São Tomé e Príncipe carrega um potencial que salta aos olhos, a terra fértil, o mar, a cultura rica e, acima de tudo, um povo resiliente. Mas o tempo em que apenas reconhecíamos o potencial já passou. Hoje (agora), o desafio é transformar potencial em ação.
A estabilidade que tanto valorizamos não pode ser apenas sobrevivência tranquila. Ela precisa tornar-se progresso consciente, construído com trabalho, disciplina e visão de longo prazo. Progresso não é abandonar quem somos, mas usar a nossa identidade como base para crescer com dignidade.
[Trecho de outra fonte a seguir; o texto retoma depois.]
import Summits.Parity.GeneralizedHardyLittlewood.Theses.LeeYangFibres
import Summits.Parity.GeneralizedHardyLittlewood.Theorems.LeeYangFibresCellsToRelativeDimOne
import Summits.Parity.GeneralizedHardyLittlewood.Theorems.LeeYangFibresModelCellFacts
import Summits.Parity.GeneralizedHardyLittlewood.Theorems.LeeYangFibresHyperbolicityClipsParity
import HarnessLib

/-!
# Route `LeeYangFibres`, item `Assembly` (stmt-Parity-14612): the frame

`Assembly := CellParityLaw → FibreHyperbolicity → AbsoluteUpgrade → GeneralizedHardyLittlewood` is the
statement that the route's two mechanism cruxes and its declared residual imply the sub-problem
Statement. Its proof obligation is exactly the composition, as in the deciding theorem `closes`, of
the four routine supports

* `ModelCellFacts` (stmt-Parity-14111, Ω-cell anatomy of rough integers),
* `HyperbolicityClipsParity` (stmt-Parity-14114, Newton + multilinear interpolation clipping lemma),
* `CellsToRelativeDimOne` (stmt-Parity-14115, partial summation + PNT) — PROVED in the tree
  (`LeeYangFibresCells.cellsToRelativeDimOne_proof`),
* `FibrationLemma` (stmt-Parity-0822, `DimOne → GeneralizedHardyLittlewood`, Green–Tao fibration, shared).

This file records the frame sorry-free: `assembly_of_supports` reduces `Assembly` to the three
supports that are still open, consuming the proved `CellsToRelativeDimOne`. When the remaining
supports land, `Assembly` follows by one application (their `_holds`/`_proof` theorems substituted).

References: B. Green, T. Tao, *Linear equations in primes*, Ann. of Math. 171 (2010), Conj. 1.2 / 1.4
[GreenTao2010]; E. Bombieri, *The asymptotic sieve* (1976) [BombieriAsymptoticSieve1976].
-/

namespace Summit.Parity.GeneralizedHardyLittlewood.Theorems.LeeYangFibresAssembly

open Summit.Parity.GeneralizedHardyLittlewood.Theses.LeeYangFibres
  (Assembly ModelCellFacts HyperbolicityClipsParity CellsToRelativeDimOne FibrationLemma)
open Summit.Parity.GeneralizedHardyLittlewood.Theorems.LeeYangFibresCells (cellsToRelativeDimOne_proof)

/-- **The frame of `Assembly`, general form.** The four routine supports of route `LeeYangFibres`
compose to `Assembly`, exactly as in the deciding theorem `closes`:
`hF (hU (hD (hC hL hH hM)))` — the clipping lemma turns `CellParityLaw`, `FibreHyperbolicity` and
`ModelCellFacts` into `PrimeCellsRelative`, partial summation gives `RelativeDimOne`, the residual
`AbsoluteUpgrade` gives `DimOne`, and the fibration lemma gives `GeneralizedHardyLittlewood`.
Pure logic. -/
theorem assembly_of_four_supports (hM : ModelCellFacts) (hC : HyperbolicityClipsParity)
    (hD : CellsToRelativeDimOne) (hF : FibrationLemma) : Assembly :=
  fun hL hH hU => hF (hU (hD (hC hL hH hM)))

/-- **The frame of `Assembly`, current form.** With `CellsToRelativeDimOne` proved in the tree
(`LeeYangFibresCells.cellsToRelativeDimOne_proof`, stmt-Parity-14115), `Assembly` is reduced to the
three supports still open: `ModelCellFacts` (stmt-Parity-14111), `HyperbolicityClipsParity`
(stmt-Parity-14114) and the shared `FibrationLemma` (stmt-Parity-0822). -/
theorem assembly_of_supports (hM : ModelCellFacts) (hC : HyperbolicityClipsParity)
    (hF : FibrationLemma) : Assembly :=
  assembly_of_four_supports hM hC cellsToRelativeDimOne_proof hF

/-- **The frame of `Assembly`, reduced to the fibration lemma.** With `ModelCellFacts`
(stmt-Parity-14111, `Theorems.modelCellFacts_proof`) and `HyperbolicityClipsParity`
(stmt-Parity-14114, `Theorems.HyperbolicityClipsParity_proof`) now proved in the tree (2026-08-16),
`Assembly` is reduced to the ONE support still open, the shared fibration lemma
`FibrationLemma : DimOne → GeneralizedHardyLittlewood` (stmt-Parity-0822): the item closes by
`assembly_of_fibrationLemma FibrationLemma_pf`. -/
theorem assembly_of_fibrationLemma (hF : FibrationLemma) : Assembly :=
  assembly_of_supports Summit.Parity.GeneralizedHardyLittlewood.Theorems.modelCellFacts_proof
    Summit.Parity.GeneralizedHardyLittlewood.Theorems.HyperbolicityClipsParity_proof hF

end Summit.Parity.GeneralizedHardyLittlewood.Theorems.LeeYangFibresAssembly
/-- **The box-SAT protocol.** Let `𝒜 ⊆ {0,1}ⁿ` be the union of the affine subspaces
`V_j = {a | ∀ (Q, β) ∈ H j, Σ_{i ∈ Q} a_i = β}` (`j < k`, `#(H j) ≤ D`) and `h` (any spelling of)
box-SAT of `𝒜`: `h x ⇔ ∃ a ∈ 𝒜, ∀ i, x (i, a_i)`. The monotone Karchmer–Wigderson game of `h`
has a protocol of depth `≤ ⌈log₂ k⌉ + D + 2⌈log₂ n⌉ + 2`: Bob reports an empty block (he names
`i`, Alice answers `a_i`), or Alice names her piece `j`, Bob a combination `S ⊆ H j` of its
constraints with odd support inside his forced coordinates, violated by his forced values
(`fredholm_zmod_two`), and a parity binary search on the odd support finds a forced `i` with
`a_i ≠ c_i`. [folklore] -/
theorem exists_kwTree_boxSat {n k D : ℕ} (hn : 0 < n) (𝒜 : Finset (Fin n → Bool))
    (H : Fin k → Finset (Finset (Fin n) × Bool)) (hD : ∀ j, (H j).card ≤ D)
    (hcov : ∀ a : Fin n → Bool, a ∈ 𝒜 ↔ ∃ j, ∀ p ∈ H j,
      (∑ i ∈ p.1, (if a i then (1 : ZMod 2) else 0)) = (if p.2 then 1 else 0))
    (h : (Fin n × Bool → Bool) → Bool) (hh : ∀ x, h x = true ↔ ∃ a ∈ 𝒜, ∀ i, x (i, a i) = true) :
    ∃ P : KWTree (Fin n × Bool), P.SolvesMono h ∧
      P.depth ≤ Nat.clog 2 k + D + 2 * Nat.clog 2 n + 2 := by
  classical
  haveI : Nonempty (Fin n × Bool) := ⟨(⟨0, hn⟩, false)⟩
  have z01 : ∀ z : ZMod 2, z = 0 ∨ z = 1 := by decide
  have hnt : n ≤ 2 ^ Nat.clog 2 n := Nat.le_pow_clog one_lt_two n
  -- Alice's point `A x ∈ 𝒜` inside her box (Bob's forced values are `i ↦ y (i, 1)`)
  let A : (Fin n × Bool → Bool) → Fin n → Bool := fun x =>
    if hx : ∃ a ∈ 𝒜, ∀ i, x (i, a i) = true then Classical.choose hx else fun _ => false
  have hA : ∀ x, h x = true → A x ∈ 𝒜 ∧ ∀ i, x (i, A x i) = true := fun x hx => by
    simp only [A, dif_pos ((hh x).mp hx)]
    exact Classical.choose_spec ((hh x).mp hx)
  -- numberings of coordinates / pieces / sub-collections of a piece; odd supports
  let idx : ℕ → Fin n := fun l => if hl : l < n then ⟨l, hl⟩ else ⟨0, hn⟩
  let H' : ℕ → Finset (Finset (Fin n) × Bool) := fun j => if hj : j < k then H ⟨j, hj⟩ else ∅
  let Sdec : ℕ → ℕ → Finset (Finset (Fin n) × Bool) := fun j l =>
    if hl : l < (H' j).powerset.card then ((H' j).powerset.equivFin.symm ⟨l, hl⟩ : Finset _)
    else ∅
  let Δ : ℕ → ℕ → Finset (Fin n) := fun j l =>
    Finset.univ.filter fun i => (∑ p ∈ Sdec j l, if i ∈ p.1 then (1 : ZMod 2) else 0) = 1
  -- the parity binary search trees on the odd supports
  have hBS := fun j l => exists_kwTree_paritySearch A (fun y i => y (i, true)) Prod.mk
    (Nat.clog 2 n) (Δ j l).toList
    (by rw [Finset.length_toList]; exact ((Δ j l).card_le_univ).trans (by simpa using hnt))
  choose BST hBSTd hBSTrun using hBS
  -- Alice's piece number; Bob's violated combinations and their number; Bob's empty block
  let cA : (Fin n × Bool → Bool) → ℕ := fun x =>
    if hx : ∃ j : Fin k, ∀ p ∈ H j, (∑ i ∈ p.1, (if A x i then (1 : ZMod 2) else 0)) =
      (if p.2 then 1 else 0) then (Classical.choose hx).val else 0
  let good : ℕ → Finset (Finset (Fin n) × Bool) → (Fin n × Bool → Bool) → Prop := fun j S y =>
    S ∈ (H' j).powerset ∧
      (∀ i : Fin n, y (i, false) = true ∧ y (i, true) = true →
        (∑ p ∈ S, if i ∈ p.1 then (1 : ZMod 2) else 0) = 0) ∧
      (∑ p ∈ S, ((∑ i ∈ p.1, if y (i, true) then (1 : ZMod 2) else 0) +
        if p.2 then 1 else 0)) = 1
  let cB : ℕ → (Fin n × Bool → Bool) → ℕ := fun j y =>
    if hy : ∃ S, good j S y then
      ((H' j).powerset.equivFin ⟨Classical.choose hy, (Classical.choose_spec hy).1⟩ : ℕ) else 0
  let cE : (Fin n × Bool → Bool) → ℕ := fun y =>
    if hy : ∃ i : Fin n, y (i, false) = false ∧ y (i, true) = false then
      (Classical.choose hy).val else 0
  refine ⟨.bob (fun y => decide (∃ i : Fin n, y (i, false) = false ∧ y (i, true) = false))
      (KWTree.aliceChoose (Nat.clog 2 k) cA fun j => KWTree.bobChoose D (cB j) (BST j))
      (KWTree.bobChoose (Nat.clog 2 n) cE fun l =>
        .alice (fun x => A x (idx l)) (.leaf (idx l, false)) (.leaf (idx l, true))), ?_, ?_⟩
  swap
  · -- depth
    have h1 := KWTree.depth_aliceChoose_le (Nat.clog 2 k) cA
      (fun j => KWTree.bobChoose D (cB j) (BST j)) _ fun j _ =>
        KWTree.depth_bobChoose_le _ _ _ _ fun l _ => hBSTd j l
    have h2 := KWTree.depth_bobChoose_le (Nat.clog 2 n) cE (fun l => KWTree.alice
      (fun x => A x (idx l)) (.leaf (idx l, false)) (.leaf (idx l, true))) 1 fun l _ => by simp
    simp only [KWTree.depth_bob]; omega
  intro x y hx hy
  obtain ⟨hA𝒜, hAx⟩ := hA x hx
  have hy' : ∀ a ∈ 𝒜, ∃ i, y (i, a i) = false := fun a ha => by
    by_contra hcon
    push Not at hcon
    have h' := (hh y).mpr ⟨a, ha, fun i => by simpa using hcon i⟩
    simp [hy] at h'
  simp only [KWTree.run_bob]
  by_cases hs : ∃ i : Fin n, y (i, false) = false ∧ y (i, true) = false
  · -- PHASE 1: Bob names an empty block `i`, Alice answers `a i`
    have hcE : cE y = (Classical.choose hs).val := by simp only [cE]; rw [dif_pos hs]
    have hidx : idx (cE y) = Classical.choose hs := by
      rw [hcE]; simp only [idx]; rw [dif_pos (Classical.choose hs).isLt]
    rw [if_pos (decide_eq_true hs),
      KWTree.run_bobChoose _ cE _ x y (by rw [hcE]; exact (Fin.isLt _).trans_le hnt)]
    obtain ⟨h0, h1⟩ := Classical.choose_spec hs
    have hxa := hAx (Classical.choose hs)
    simp only [KWTree.run_alice, KWTree.run_leaf, hidx]
    cases hAi : A x (Classical.choose hs) <;> rw [hAi] at hxa <;> simp [hxa, h0, h1]
  -- PHASE 2: no empty block. Alice names her piece `j₀`
  rw [decide_eq_false hs, if_neg Bool.false_ne_true]
  have hxj := (hcov (A x)).mp hA𝒜
  have hj₀ := Classical.choose_spec hxj
  have hcA : cA x = (Classical.choose hxj).val := by simp only [cA]; rw [dif_pos hxj]
  have hH' : H' (cA x) = H (Classical.choose hxj) := by
    rw [hcA]; simp only [H']; rw [dif_pos (Classical.choose hxj).isLt]
  rw [KWTree.run_aliceChoose _ cA _ x y
    (by rw [hcA]; exact (Fin.isLt _).trans_le (Nat.le_pow_clog one_lt_two k))]
  -- Bob names a violated combination `S ⊆ H j₀` (Fredholm alternative)
  have hgood : ∃ S, good (cA x) S y := by
    rcases fredholm_zmod_two (H (Classical.choose hxj)) Prod.fst (fun p => if p.2 then 1 else 0)
        (Finset.univ.filter fun i : Fin n => y (i, false) = true ∧ y (i, true) = true)
        (fun i => if y (i, true) then 1 else 0) with ⟨a', ha'G, ha'T⟩ | ⟨w, hwG, hw⟩
    · -- a point of the piece agreeing with Bob's forced values would lie in Bob's box
      exfalso
      have hbz : ∀ i, (if decide (a' i = 1) = true then (1 : ZMod 2) else 0) = a' i :=
        fun i => by rcases z01 (a' i) with h | h <;> simp [h]
      obtain ⟨i, hi⟩ := hy' (fun i => decide (a' i = 1))
        ((hcov _).mpr ⟨_, fun p hp => by simp only [hbz]; exact ha'T p hp⟩)
      have hG : y (i, false) = false ∨ y (i, true) = false →
          a' i = if y (i, true) then 1 else 0 := fun h' => ha'G i (by
        rcases h' with h' | h' <;> simp [h'])
      rcases z01 (a' i) with h0 | h1
      · simp [h0] at hi
        cases hyt : y (i, true)
        · exact hs ⟨i, hi, hyt⟩
        · simpa [hyt, h0] using hG (Or.inl hi)
      · simp [h1] at hi
        simpa [hi, h1] using hG (Or.inr hi)
    · refine ⟨(H (Classical.choose hxj)).filter fun p => w p = 1,
        by rw [hH']; exact Finset.mem_powerset.mpr (Finset.filter_subset _ _),
        fun i hi => ?_, ?_⟩ <;> rw [Finset.sum_filter]
      · refine Eq.trans (Finset.sum_congr rfl fun p _ => ?_) (hwG i (by simpa using hi))
        rcases z01 (w p) with h | h <;> simp [h]
      · refine Eq.trans (Finset.sum_congr rfl fun p _ => ?_) hw
        rcases z01 (w p) with h | h <;> simp [h]
  obtain ⟨hSpow, hSfree, hSone⟩ := Classical.choose_spec hgood
  have hcB : cB (cA x) y = ((H' (cA x)).powerset.equivFin ⟨_, hSpow⟩ : ℕ) := by
    simp only [cB]; rw [dif_pos hgood]
  have hcBlt : cB (cA x) y < (H' (cA x)).powerset.card := by rw [hcB]; exact Fin.isLt _
  have hSdec : Sdec (cA x) (cB (cA x) y) = Classical.choose hgood := by
    simp only [Sdec]
    rw [dif_pos hcBlt, show (⟨_, hcBlt⟩ : Fin _) = _ from Fin.ext hcB, Equiv.symm_apply_apply]
  rw [KWTree.run_bobChoose D _ _ x y (hcBlt.trans_le (by
    rw [Finset.card_powerset, hH']; exact Nat.pow_le_pow_right two_pos (hD _)))]
  -- the parities of `A x` and of Bob's forced values on the odd support `Δ` of `S` differ
  have hSsub : Classical.choose hgood ⊆ H (Classical.choose hxj) :=
    Finset.mem_powerset.mp (hH' ▸ hSpow)
  obtain ⟨i, hiL, hne, hrun⟩ := hBSTrun (cA x) (cB (cA x) y) x y (by
    rw [Finset.sum_map_toList, Finset.sum_map_toList]
    simp only [Δ, hSdec]
    rw [← sum_sum_eq_sum_filter_odd, ← sum_sum_eq_sum_filter_odd,
      Finset.sum_congr rfl fun p hp => hj₀ p (hSsub hp)]
    intro heq
    rw [Finset.sum_add_distrib, ← heq] at hSone
    exact (show ∀ u : ZMod 2, u + u ≠ 1 by decide) _ hSone)
  rw [hrun]
  refine ⟨hAx i, ?_⟩
  -- `i ∈ Δ` is forced (odd multiplicity), to the value `y (i, 1) ≠ A x i`
  have hi : ¬ (y (i, false) = true ∧ y (i, true) = true) := fun hG => by
    have := Finset.mem_toList.mp hiL
    simp only [Δ, hSdec, Finset.mem_filter, hSfree i hG] at this
    exact zero_ne_one this.2
  cases hAi : A x i <;> rw [hAi] at hne
  · have hyt : y (i, true) = true := by simpa using hne
    simpa [hyt] using hi
  · simpa using hne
A esperança, por si só, não constrói estradas, escolas, oportunidades ou combats a fome e a pobreza. Esperança precisa virar responsabilidade coletiva. Cada cidadão conta. Cada gesto honesto, cada compromisso cumprido, cada jovem que escolhe estudar, trabalhar e servir ao bem comum fortalece o país inteiro.
Santomense não é pequeno. Pequenas são apenas as ilhas no mapa, não a coragem do seu povo. O futuro não virá apenas de fora; ele nasce quando cada um decide fazer a sua parte, exigir melhor liderança e, ao mesmo tempo, ser exemplo.
É tempo de parar de esperar e começar a construir. Com união, consciência e responsabilidade, São Tomé e Príncipe pode avançar.